Meliton's trigonometric expression

Notice that, since $\tan 45^{\circ} = 1$ ,
$\begin{aligned} \frac{1 + \tan (15^{\circ})}{1 - \tan (15^{\circ})} &= \frac{\tan (45^{\circ}) + \tan (15^{\circ})}{1 - 1 \cdot \tan (15^{\circ})} \\ &= \frac{\tan (45^{\circ}) + \tan (15^{\circ})}{1 - \tan (45^{\circ}) \tan (15^{\circ})} \\ &= \tan (45^{\circ} + 15^{\circ}), \end{aligned}$ because of the Tangent Sum Identity.
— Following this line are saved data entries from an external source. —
/-!
# Summation and dot product "as in `K`-fold precision" — `SumK` and `DotK` — under rounding to
nearest and under a directed rounding (Graillat–Jézéquel–Picot 2018, §§7–8)

HONEST FRAMING (ENGINES group, unit `eng-quad-4`, kernels lane of the `certquad` engine — shared
numerical engines serving client cells; rigour lives in the verifiers; every published number
belongs to a client cell's ledger, not to the engines group): the kernels' cascaded compensated
sums and dot products (`K` passes of the error-free vector transformation, then a plain sum) run
both under rounding to nearest and under a directed rounding. This file types and PROVES, in the
MODEL of `CompensatedSumDot.lean` (which it imports and whose engine lemmas it reuses), the
published ACCURACY bounds of those runs: LEMMA 4.9 and §§7–8 of the source, listed there as
"NOT formalised". No hardware, vendor, timing or format claims; the format-level facts of the
source (the standard model of one rounded operation, eq. (2.2); the exactness of `PriestTwoSum`
under any rounding mode, §4.3; the exactness of `TwoProdFMA` barring underflow, §5.2) are
HYPOTHESES here, to be discharged per format elsewhere.

Source read at the page: [GraillatJezequelPicot2018] (Appl. Math. Comput. 329 (2018) 339–363),
§4.3 (Algorithms 4–5 `PriestTwoSum` / `PriestCompSum`, LEMMA 4.9, PROPOSITION 4.10 and its proof,
eqs. (4.6)–(4.12)), §7 (Algorithm 12 `SumK`; PROPOSITION 7.1 and COROLLARY 7.2, recalled there
from [20] = Ogita–Rump–Oishi 2005; LEMMA 7.3, eqs. (7.37)–(7.40); PROPOSITION 7.4;
COROLLARY 7.5) and §8 (Algorithms 13–14 `DotK`; PROPOSITION 8.1 and COROLLARY 8.2, recalled from
[20]; PROPOSITION 8.3 and its proof, eqs. (8.42)–(8.49); COROLLARY 8.4). The numbering is the
journal's.

THE MODEL (ordered field `K`; as in `CompensatedSumDot.lean`).
* `v ≥ 0` bounds the relative error of ONE rounded operation in the additive form
  `|fl(t) - t| ≤ v |t|` (§2 eq. (2.2)): `v = u` under rounding to nearest, `v = 2u` under a
  directed rounding. Every rounded operation is a TRACE hypothesis on arbitrary sequences, so ONE
  theorem is PROPOSITION 7.1 / 8.1 (`v = u`) and PROPOSITION 7.4 / 8.3 (`v = 2u`) at once: the
  source's proofs of 7.4 / 8.3 are the proofs of [20] with `u` replaced by `2u`, and that is
  literally what the trace form does.
* The vector transformation of ONE pass (Algorithm 12, lines 2–4, with `PriestTwoSum`) is EXACT
  (`w = 0` in the notation of `CompensatedSumDot.lean`): the new vector consists of the exact
  addition errors and the last running sum — `IsVecSumPass` below. `TwoProdFMA` is exact, so the
  product residuals of `DotK` are the exact `xᵢ yᵢ - hᵢ`.
* Indexation: `n + 1` summands `p₀ … pₙ` (resp. `n + 1` products), so the printed `n` is our
  `n + 1`: printed `γₙ₋₁ ↦ γₙ`, `γ₂ₙ₋₂ ↦ γ₂ₙ`, `γ₂ₙ ↦ γ₂ₙ₊₂`, `γ₄ₙ₋₂ ↦ γ₄ₙ₊₂`. LEMMA 7.3's
  hypothesis `8(n-1)u ≤ 1` (`v = 2u`) is exactly our `4 n v ≤ 1`, and the hypotheses `8nu ≤ 1`
  of PROPOSITION 7.4 / COROLLARY 7.5 and `4nu ≤ 1` of PROPOSITION 7.1 / COROLLARY 7.2 (which read
  `4 (n+1) v ≤ 1` here) imply it, so the `SumK` theorems below assume only `4 n v ≤ 1`;
  `16nu ≤ 1` (PROPOSITION 8.3 / COROLLARY 8.4) and `8nu ≤ 1` (PROPOSITION 8.1 / COROLLARY 8.2)
  are exactly our `8 (n+1) v ≤ 1`. The number of passes is a free parameter: `SumK` with
  `K = m + 2` makes `m + 1` passes (the printed exponent `K` is our `m + 2`; the source states
  PROPOSITIONS 7.1 / 7.4 for `K ≥ 3`, the statements here hold for every `K = m + 2 ≥ 2`), and
  `DotK` with `K = m + 3 ≥ 3` runs `SumK` with `K - 1 = m + 2` on the `2n + 2` residuals (printed
  exponent `K` = our `m + 3`).
* The final recursive summation (Algorithm 12, line 6) of the last vector `c₀ … c_N` is typed, as
  in PROPOSITION 4.10 of `CompensatedSumDot.lean`, by an accumulator `σ₀ = 0`,
  `|σᵢ₊₁ - (σᵢ + cᵢ)| ≤ v |σᵢ + cᵢ|` (`i < N`) and `|res - (c_N + σ_N)| ≤ v |c_N + σ_N|`; for the
  literal left-to-right recursive sum `a₀ = c₀`, `aᵢ₊₁ = fl(aᵢ + cᵢ₊₁)`, `res = a_N`, take
  `σᵢ₊₁ = aᵢ` (the model's first step `σ₁ = fl(0 + c₀) = c₀` is then exact) —
  `abs_sumK_recSum_sub_sum_le` does exactly this, and `abs_sumK_sub_sum_le_of_rd` is the fully
  literal instance with a rounding map `rd`.

Typed and PROVED:

* constants — `gamma_mono` (`γₘ ≤ γₘ'`, REMARK 1), `two_mul_gamma_le_gamma_two_mul`
  (`2γₘ ≤ γ₂ₘ`, used in the proofs of LEMMA 7.3 and PROPOSITION 8.3), `gamma_le_one`.
* ONE PASS (Algorithm 12 lines 2–4 = Algorithm 5 lines 2–4) — `IsVecSumPass` and, for it,
  eq. (4.10)/(7.37) `IsVecSumPass.sum_eq` (the pass preserves the sum), LEMMA 4.9 = eq. (7.40)
  `IsVecSumPass.sum_abs_le` (sharp, `2((1 + v)ⁿ - 1)`) and `IsVecSumPass.sum_abs_le_gamma`
  (`Σ|p'ᵢ| ≤ |s| + 2γₙ(v) S`).
* LEMMA 7.3 — eq. (7.37) `sumK_passes_sum_eq`, eq. (7.39) `sumK_passes_sum_abs_le`
  (`S⁽ᵐ⁾ ≤ 3|s| + γ₂ₙ(v)ᵐ S`; the intermediate `(2γₙ(v))ᵐ` form is
  `sumK_passes_sum_abs_le_two_mul_gamma_pow`), eq. (7.38) `abs_sumK_res_sub_sum_le_sq`
  (`|res - s| ≤ v|s| + γₙ(v)² S⁽ᵐ⁾`, = PROPOSITION 4.10 on the last pass).
* PROPOSITION 7.4 (`v = 2u`) / PROPOSITION 7.1 ([20], `v = u`) — `abs_sumK_sub_sum_le`:
  `|res - s| ≤ (v + 3γₙ(v)²)|s| + γ₂ₙ(v)^(m+2) S`; the same for the literal recursive final sum,
  `abs_sumK_recSum_sub_sum_le`, and LITERALLY for `sumK rd n p m` (every operation rounded by a
  map `rd` with `|rd t - t| ≤ v|t|`, transformations exact) — `abs_sumK_sub_sum_le_of_rd`;
  COROLLARY 7.5 / 7.2 — `abs_sumK_sub_sum_div_le`, `abs_sumK_sub_sum_div_le_of_rd`.
* §8, front end of `DotK` (Algorithm 14 lines 2–6) — eq. (8.42)/(8.43) `dotK_sum_residuals_eq`
  (the `2n + 2` residuals sum to `xᵀy`), eqs. (8.44)–(8.49) `dotK_sum_abs_residuals_le` (sharp)
  and `dotK_sum_abs_residuals_le_gamma` (`Σ|rᵢ| ≤ |xᵀy| + γ₂ₙ₊₂(v) |x|ᵀ|y|`).
* PROPOSITION 8.3 (`v = 2u`) / PROPOSITION 8.1 ([20], `v = u`) — `abs_dotK_sub_dot_le`:
  `|res - xᵀy| ≤ (v + 2γ₄ₙ₊₂(v)²)|xᵀy| + γ₄ₙ₊₂(v)^(m+3) |x|ᵀ|y|`; COROLLARY 8.4 / 8.2 —
  `abs_dotK_sub_dot_div_le`.

NOT formalised here: §3 (DSA / CADNA), the format-level proofs of the exactness of `PriestTwoSum`
(§4.3) and `TwoProdFMA` (§5.2) and of eq. (2.2) (hypotheses here), the operation counts, a literal
`rd`-instance of `DotK` (its front end is `CompensatedSumDot.lean`'s literal `compDotRd` with an
exact product transformation; the trace theorem covers it), §9 (experiments).
-/

namespace Literature.ComputerArithmetic.GraillatJezequelPicot2018
/-- **`Ξ` is a rational class of Hodge type `(1,1)` whenever `θ` is** ("the rational `(1,1)` class `Ξ_P`", Cor. 3.2.3):
pull-backs along homomorphisms, `θ ↦ θ̂`, sums and rational multiples preserve rationality and Hodge type.
[cite: Markman2025SecantWeil, §3.2 Cor. 3.2.3] [cite: vanGeemen1994HodgeAV, §3.6 (p. 236)] -/
theorem isRationalClass_isOfHodgeType_weilPolarizationClass (d : ℕ) {θ : complexBetti A.X 2} (hθ : IsRationalClass θ)
    (hθ' : IsOfHodgeType A.dim A.X 2 1 1 θ) :
    IsRationalClass (weilPolarizationClass A hΘ d θ) ∧
      IsOfHodgeType (A.prod (A.dualOf Θ hΘ)).dim (A.prod (A.dualOf Θ hΘ)).X 2 1 1 (weilPolarizationClass A hΘ d θ) := by
  have hP : IsSmoothProjective (A.prod (A.dualOf Θ hΘ)).dim (A.prod (A.dualOf Θ hΘ)).X := isSmoothProjective_holds
  have h₁ := AbelianVariety.mapsTo_hodgeClasses (fst A (A.dualOf Θ hΘ)) 1 ⟨hθ, hθ'⟩
  have h₂ := AbelianVariety.mapsTo_hodgeClasses (snd A (A.dualOf Θ hΘ)) 1
    (A.isRationalClass_isOfHodgeType_dualClassOf hΘ hθ hθ')
  refine ⟨?_, h₁.2.add hP (h₂.2.smul _)⟩
  have e : weilPolarizationClass A hΘ d θ = complexBetti.map (fst A (A.dualOf Θ hΘ)).hom.hom.hom 2 θ +
      ((d : ℚ) : ℂ) • complexBetti.map (snd A (A.dualOf Θ hΘ)).hom.hom.hom 2 (A.dualClassOf hΘ θ) := by
    rw [weilPolarizationClass, Rat.cast_natCast]
  rw [e]
  exact h₁.1.add (h₂.1.smul _)

/-- **`Ξ` is ALGEBRAIC (`∈ N¹H² = algebraicClasses (A × Â) 1`) whenever `θ` is rational of type `(1,1)`** — Lefschetz's
theorem on `(1,1)`-classes, proved in the tree (`lefschetzOneOne_rational_holds`). [cite: VoisinHodgeI2002, Thm. 11.33 and §7.1] -/
theorem weilPolarizationClass_mem_algebraicClasses (d : ℕ) {θ : complexBetti A.X 2} (hθ : IsRationalClass θ)
    (hθ' : IsOfHodgeType A.dim A.X 2 1 1 θ) :
    weilPolarizationClass A hΘ d θ ∈ algebraicClasses (A.prod (A.dualOf Θ hΘ)).X 1 := by
  have h := isRationalClass_isOfHodgeType_weilPolarizationClass A hΘ d hθ hθ'
  exact lefschetzOneOne_rational_holds isSmoothProjective_holds _ h.1 h.2

variable {A}

/-- **Cor. 3.2.3: `φ_d^*Ξ = d·Ξ`** — "`f^*Ξ_P(x, y) := Ξ_P(f(x), f(y)) = […] = dΞ_P(x, y)`, verifying the condition on the
polarization in [van-Geemen]" (`E(kx, ky) = Nm(k)E(x, y)` with `k = √-d`, `Nm(k) = d`), for `Θ` PRINCIPAL (so that
`φ_d = weilOperator hΘ hK d : (x, y) ↦ (-d φ_Θ⁻¹ y, φ_Θ x)` is defined). On the real carrier: `φ_d^*p₁^*θ =
(-d·(p₂ ≫ φ_Θ⁻¹))^*θ = d²·p₂^*θ̂` (`[m]^* = m²` on `H²`) and `φ_d^*(d·p₂^*θ̂) = d·(p₁ ≫ φ_Θ)^*θ̂ = d·p₁^*θ`.
[cite: Markman2025SecantWeil, §3.2 Cor. 3.2.3 (proof: f^*Ξ_P = dΞ_P)] [cite: vanGeemen1994HodgeAV, 5.2] -/
theorem complexBetti_map_weilOperator_weilPolarizationClass (hK : A.KTheta Θ = ⊥) (d : ℕ) (θ : complexBetti A.X 2) :
    complexBetti.map (weilOperator hΘ hK d).hom.hom.hom 2 (weilPolarizationClass A hΘ d θ) =
      (d : ℂ) • weilPolarizationClass A hΘ d θ := by
  haveI := A.isIso_phiTheta_of_KTheta_eq_bot hΘ hK
  -- the two components of `φ_d`
  have h1 : complexBetti.map (weilOperator hΘ hK d).hom.hom.hom 2
      (complexBetti.map (fst A (A.dualOf Θ hΘ)).hom.hom.hom 2 θ) =
        ((d : ℂ) ^ 2) • complexBetti.map (snd A (A.dualOf Θ hΘ)).hom.hom.hom 2 (A.dualClassOf hΘ θ) := by
    rw [← complexBetti_map_comp_hom_apply, weilOperator_fst, complexBetti_map_neg_hom_apply,
      show (snd A (A.dualOf Θ hΘ) ≫ inv (A.phiTheta Θ hΘ)) = snd A (A.dualOf Θ hΘ) ≫ inv (A.phiTheta Θ hΘ) from rfl,
      show ((d : ℤ) • (snd A (A.dualOf Θ hΘ) ≫ inv (A.phiTheta Θ hΘ))) =
        (d : ℤ) • (snd A (A.dualOf Θ hΘ) ≫ inv (A.phiTheta Θ hΘ)) from rfl,
      complexBetti_map_zsmul_hom_apply_eq_pow_smul, complexBetti_map_comp_hom_apply,
      ← A.dualClassOf_eq_map_inv hΘ hK θ, Int.cast_natCast]
    norm_num
  have h2 : complexBetti.map (weilOperator hΘ hK d).hom.hom.hom 2
      (complexBetti.map (snd A (A.dualOf Θ hΘ)).hom.hom.hom 2 (A.dualClassOf hΘ θ)) =
        complexBetti.map (fst A (A.dualOf Θ hΘ)).hom.hom.hom 2 θ := by
    rw [← complexBetti_map_comp_hom_apply, weilOperator_snd, complexBetti_map_comp_hom_apply,
      A.complexBetti_map_phiTheta_dualClassOf hΘ θ]
  rw [weilPolarizationClass, map_add, map_smul, h1, h2, smul_add, smul_smul, add_comm]
  congr 1
  rw [pow_two]

/-! ## §3 The descended polarisation `h_Y` on `Y = (A × Â)/Ḡ` and the descended operator `ψ_Y` -/

variable (A) (G₁ G₂ : Subgroup (A.Points ℂ)) {n : ℕ} (hn : n ≠ 0) (h₁ : G₁ ≤ A.torsionPoints ℂ n)
  (h₂ : G₂ ≤ A.torsionPoints ℂ n)

/-- **The descended polarisation class `h_Y ∈ H²(Y(ℂ); ℂ)` on `Y = (A × Â)/Ḡ`: the unique class with `q^*h_Y = Ξ(θ)`**
(`q^*` is bijective on complex cohomology — "the arrows labeled `q^*` are all isomorphisms", proof of Lemma 9.3.11; the
tree's `complexBetti_map_secantQuotientMap_bijective`), i.e. `h_Y = (q^*)⁻¹(p₁^*θ + d·p₂^*θ̂)`: the polarisation of the
anchor `(Y_d, h)` on the real carrier (the translations `Ḡ` act trivially on cohomology, so `Ξ` descends rationally).
[cite: Markman2025SecantWeil, §1.5 (p. 7: q induces a local isomorphism of Kuranishi spaces) and §9.3 (proof of Lemma 9.3.11)]
[cite: vanGeemen1994HodgeAV, §3.6 (p. 236)] -/
def secantPolarizationClass (d : ℕ) (θ : complexBetti A.X 2) : complexBetti (secantQuotient A hΘ G₁ G₂ hn h₁ h₂).X 2 :=
  Function.surjInv (complexBetti_map_secantQuotientMap_bijective A hΘ G₁ G₂ hn h₁ h₂ 2).2 (weilPolarizationClass A hΘ d θ)

/-- **The defining equation `q^*h_Y = Ξ = p₁^*θ + d·p₂^*θ̂`.** [cite: Markman2025SecantWeil, §9.3 (proof of Lemma 9.3.11: q^* is an isomorphism)] -/
theorem complexBetti_map_secantQuotientMap_secantPolarizationClass (d : ℕ) (θ : complexBetti A.X 2) :
    complexBetti.map (secantQuotientMap A hΘ G₁ G₂ hn h₁ h₂).hom.hom.hom 2
        (secantPolarizationClass A hΘ G₁ G₂ hn h₁ h₂ d θ) = weilPolarizationClass A hΘ d θ :=
  Function.surjInv_eq (complexBetti_map_secantQuotientMap_bijective A hΘ G₁ G₂ hn h₁ h₂ 2).2 _

/-- Uniqueness: a class on `Y` with `q^*h = Ξ(θ)` IS `h_Y(θ)`. [cite: Markman2025SecantWeil, §9.3 (proof of Lemma 9.3.11)] -/
theorem eq_secantPolarizationClass_of_map_eq (d : ℕ) {θ : complexBetti A.X 2}
    {h : complexBetti (secantQuotient A hΘ G₁ G₂ hn h₁ h₂).X 2}
    (hh : complexBetti.map (secantQuotientMap A hΘ G₁ G₂ hn h₁ h₂).hom.hom.hom 2 h = weilPolarizationClass A hΘ d θ) :
    h = secantPolarizationClass A hΘ G₁ G₂ hn h₁ h₂ d θ :=
  (complexBetti_map_secantQuotientMap_bijective A hΘ G₁ G₂ hn h₁ h₂ 2).1
    (hh.trans (complexBetti_map_secantQuotientMap_secantPolarizationClass A hΘ G₁ G₂ hn h₁ h₂ d θ).symm)

/-- `h_Y` is additive in `θ`. [cite: Markman2025SecantWeil, §9.3 (proof of Lemma 9.3.11)] -/
theorem secantPolarizationClass_add (d : ℕ) (θ θ' : complexBetti A.X 2) :
    secantPolarizationClass A hΘ G₁ G₂ hn h₁ h₂ d (θ + θ') =
      secantPolarizationClass A hΘ G₁ G₂ hn h₁ h₂ d θ + secantPolarizationClass A hΘ G₁ G₂ hn h₁ h₂ d θ' :=
  (eq_secantPolarizationClass_of_map_eq A hΘ G₁ G₂ hn h₁ h₂ d (by
    rw [map_add, complexBetti_map_secantQuotientMap_secantPolarizationClass,
      complexBetti_map_secantQuotientMap_secantPolarizationClass, weilPolarizationClass_add])).symm

/-- `h_Y` is `ℂ`-homogeneous in `θ`. [cite: Markman2025SecantWeil, §9.3 (proof of Lemma 9.3.11)] -/
theorem secantPolarizationClass_smul (d : ℕ) (c : ℂ) (θ : complexBetti A.X 2) :
    secantPolarizationClass A hΘ G₁ G₂ hn h₁ h₂ d (c • θ) = c • secantPolarizationClass A hΘ G₁ G₂ hn h₁ h₂ d θ :=
  (eq_secantPolarizationClass_of_map_eq A hΘ G₁ G₂ hn h₁ h₂ d (by
    rw [map_smul, complexBetti_map_secantQuotientMap_secantPolarizationClass, weilPolarizationClass_smul])).symm

/-- **`θ ≠ 0 ⟹ h_Y ≠ 0`.** [cite: Markman2025SecantWeil, §3.2 (p. 15: Ξ_P is non-degenerate)] -/
theorem secantPolarizationClass_ne_zero (d : ℕ) {θ : complexBetti A.X 2} (hθ : θ ≠ 0) :
    secantPolarizationClass A hΘ G₁ G₂ hn h₁ h₂ d θ ≠ 0 := by
  intro h
  apply weilPolarizationClass_ne_zero A hΘ d hθ
  rw [← complexBetti_map_secantQuotientMap_secantPolarizationClass A hΘ G₁ G₂ hn h₁ h₂ d θ, h, map_zero]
This yields a quick solution: $\begin{aligned} \frac{1 + \tan (15^{\circ})}{1 - \tan (15^{\circ})} &= \tan 60^{\circ} \\ &= \sqrt{3} \\ &= 3^{1/2}. \end{aligned}$ And therefore, $a + b = \boxed{3}$ since $\log_3 \, 3^{1/2} = \frac{1}{2}$ .

from previous solution, $\frac{1+tanx}{1-tanx}$ = $\frac{cosx+sinx}{cosx-sinx}$

= $\frac{(cosx+sinx)^2}{cos^2 x-sin^2 x}$

= $\frac{1+sin2x}{cos2x}$

when x =15

$\frac{1+tan15}{1-tan15}$ = $\frac{1+sin30}{cos30}$

=3/ $\sqrt{3}$

= $\sqrt{3}$

then $log_{3}$ $\sqrt{3}$ = 1/2

a+b=3

Hint: Break tan into sine and cosine. Numerator will simplify to Cos(30) and denominator as 1-Sin(30).